Design and ship agentic systems (tool calling, multi-agent workflows, structured outputs) that reliably fetch, extract, and normalize data across the web and APIs.
Build and operate search/indexing pipelines on OpenSearch/Elasticsearch (schema design, analyzers, reindex/data migration strategies, relevance tuning).
Own robust web scraping: directory crawling, CAPTCHA handling, headless browsers, rotating proxies, anti-bot evasion, and backoff/retry policies.
Develop backend services in Python + FastAPI with clean contracts and strong observability.
Integrate third-party APIs for enrichment and search; model and cache responses; manage schema evolution.

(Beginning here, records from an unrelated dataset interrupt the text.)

/-
Copyright (c) 2026 the pub-hodgecm-mathlib formalisation cell (harness21).  Prover seat hodgecm-mathlib-A-p17 (g20), floor 0, programme P5
(Alb-CM), in-house road for the letter L4if (ROAD CARD v3 §8, A-p18 (g23)), recipe STEP 3, file 1 of 2.  KERNEL module: THEOREMS ONLY
(no definition, no named fact, no `sorry`, no instance, no notation).
-/
import Summits.HodgeConjecture.HodgeConjecture.Theorems.F0P5CurveThetaCompanionLocalDetTwist
import Literature.NumberTheory.Automorphic.Liu2021.LemD1RankTwoCMLetters
import Literature.NumberTheory.Automorphic.Liu2021.Def411IrreducibleOfLemD1AsPrinted
import HarnessLib

/-!
# F0 · P5 pay-down line `Cruxes/HLiu418/Lines/F0_P5_CurveThetaLettersPaydown` (ED. 7), letter L4if, recipe step 3 (file 1 of 2):
# a det-twist between two local Weil factors on `k ⊗ 1` DESCENDS TO THE TWISTED COINVARIANTS; the twist datum `α₀(u) = χ(u_f)`

Cell `hodgecm-mathlib`, floor 0, programme P5 (Alb-CM); crux item `stmt-HodgeConjecture-24832`
(`Summit.HodgeConjecture.HodgeConjecture.Theses.HCCMUnconditional.HLiu418`).  Sequel of ★ `F0P5CurveThetaCompanionLocalDetTwist` (B2: the LOCAL
form `ω_{θ′,v}(k ⊗ 1) = α((det k)_v) • ω_{θ,v}(k ⊗ 1)` for `θ′ = θ·α̃`), written for step 3 of the assembler's recipe of the in-house road for the
last local letter of #74, `Liu2021.LemD1RankTwoCMLetters.LemD1_4IfAsPrintedNonsplitCM₂` (road card `F0/P5/A-p18/g23/ROAD-L4if-v3.A-p18g23.md`
§8; the assembler is A-p18 (g24)).  Pure bookkeeping over ★ `TwistedCoinv` and the tree's unitary-group place dictionary:

* §1 **generic descent** `exists_coinv_equiv_of_omegaLoc_localLineInl_eq_smul`: for two families `𝓣, 𝓣′` of local splittings of the big group
  `U(J_V ⊗ J_W)` (a LINE `J_W`) whose local Weil representations at `v` differ on `k ⊗ 1` by a scalar `c(k)`, and centre characters `ξ′ = c(z·1_N)·ξ`
  of `U(J_W)(F_v) = E_v¹`: `∃ T : Coinv(ω′_v ∘ (z·1_n), ξ′) ≃ₗ[ℂ] Coinv(ω_v ∘ (z·1_n), ξ)` with `T ∘ Θ′_{ξ′}(k) = c(k) • Θ_ξ(k) ∘ T`, in the currency
  `TwistedCoinv.rep ξ (𝓣.omegaLoc v) (commute_omegaLoc_localCenter …) (localLineInl … k)` of ★ `quotEquivLocalType₂` ∕ `areIsomorphicRep_localType₂_iff_quot`
  (★ `TwistedCoinv.mapEquiv` with `T = id` + ★ `localLineInl_localCenter`; the `∃ E, E ∘ rep_b = c • rep_k ∘ E` shape of ★ (C4)-core);
* §2 **the centre through the place dictionary**: `inclPlace v (z·1_N) = (det (inclPlace v z))·1_N` and
  `det (1, inclPlace v (z·1_N)) = (1, det (inclPlace v z))^N` in `U(1)(𝔸_F)` (★ `adelicDet_finCenterAdelic`);
* §3 **the twist datum `α₀(u) = χ(u_f)`** on `U(1)(𝔸_{L⁺})` for an automorphic `χ ∈ Chi`: it exists as a homomorphism, is continuous, automorphic and
  unitary, its Hecke character `α̃₀(d) = α₀(d/d̄)` (★ `ratioHecke`) IS Liu's `χ̌` (so the companion label `Λ′ = Λᶜ·χ̌` of [Liu2021, Lem. D.1 (4)] reads
  `Λ′ = Λᶜ·α̃₀`, the hypothesis shape of ★ B2 at `θ := Λᶜ`), and on the local centre `α₀(det (1, inclPlace v (z·1_N))) = χ_v(z)^N`
  (`χ_v = localCharOfCenter … χ v`).

File 2 (`F0P5CurveThetaCompanionGalConjCoinvariants`) instantiates: B2 at the companion pair `(Λᶜ, Λ′)` and the step-3 head on the members'
twisted coinvariants.  Why `(Λᶜ, Λ′)` and not R2G's `(Λ, Λ′)` with `α = Λ⁻¹χ_f`: the det-twist `χ_{v,f} ∘ det` between `Θ(Λ′)` and `Θ(Λᶜ)` is the one
cancelled by the `ξ ∘ det⁻¹` of ★ (C4b) `exists_coinv_equiv_galConj_similitude_models` (the Galois-conjugation ∕ rational-similitude transport
`Θ_{ξ∘bar₁}(Λᶜ, −a) ≅ (ξ∘det⁻¹) ⊗ Θ_ξ(Λ, (det T_a)⁻¹a)`), while `Λ_w⁻¹χ_v ∘ det` is not a twist the road can remove.

HONEST LABEL: HC_CM is proved only modulo the printed citations — the 2 remaining named inputs (hLiu418, h413) — until rung 0 closes; this
file proves helper lemmas toward ONE registered letter stub (L4if) of ONE floor-0 pay-down line and discharges no letter by itself.

## References
* [Liu2021] Y. Liu, *Fourier–Jacobi cycles and arithmetic relative trace formula*, Camb. J. Math. 9 (2021) = arXiv:2102.11518: Def. 4.11
  (l. 2083–2097), App. D §D.1 Steps 1–3 (l. 5214–5221), §D.1 l. 5224 (`χ̌`), Lem. D.1 (4) (p. 126, l. 5235).
* [GelbartRogawski1991] S. Gelbart, J. Rogawski, *L-functions and Fourier–Jacobi coefficients for the unitary group U(3)*, Invent. Math. 105
  (1991), §3.1 Prop. 3.1.1 p. 455 L1–3, Remark p. 457 L4–13.
* [MoeglinVignerasWaldspurger1987] C. Mœglin, M.-F. Vignéras, J.-L. Waldspurger, *Correspondances de Howe sur un corps p-adique*, LNM 1291
  (1987), Chap. 2 II.2, Chap. 3 IV.
* [Mok2014] C. P. Mok, Mem. AMS 235 (2015), §1 Notation p. 5.  [PlatonovRapinchuk1994] V. Platonov, A. Rapinchuk, *Algebraic Groups and Number
  Theory* (1994), §5.1.
-/

set_option autoImplicit false
set_option linter.dupNamespace false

Transform and analyze data using Pandas (or similar) for normalization, QA, and reporting.
Pitch in across the stack: billing (Stripe), and occasional front-end changes to ship end-to-end features.
Minimum requirements
Hands-on experience with agentic architectures (tool calling, structured outputs/JSON, planning/execution loops) and prompt engineering.
Deep knowledge of OpenSearch/Elasticsearch: index design, analyzers, ingestion pipelines, snapshots, rolling upgrades, and zero-downtime reindexing/data migrations.
Proven web scraping expertise: solving CAPTCHAs, session/auth flows, proxy rotation, stealth techniques, and legal/ethical constraints.
AWS + Docker in production (at least two of: ECS/EKS, Lambda, SQS/SNS, Batch, Step Functions, CloudWatch).
Building high-throughput data/IO pipelines with concurrency (asyncio/multiprocessing), resilient retries, and rate-limit aware scheduling.
Integrating diverse external APIs (auth patterns, pagination, webhooks); designing stable interfaces and backfills.
Strong data wrangling with Pandas or equivalent; comfort with large CSV/Parquet workflows and memory/perf tuning.
Familiarity with Stripe (subscriptions, metered billing, webhooks) and basic front-end changes (React/TypeScript or similar).
Excellent ownership, product sense, and pragmatic debugging.
Nice to have
Entity resolution/record linkage at scale (probabilistic matching, blocking, deduping).
Experience with Langfuse, OpenTelemetry, or similar for tracing/evals; task queues (Celery/RQ), Redis, Postgres.
Search relevance (BM25/vector/hybrid), embeddings, and retrieval pipelines.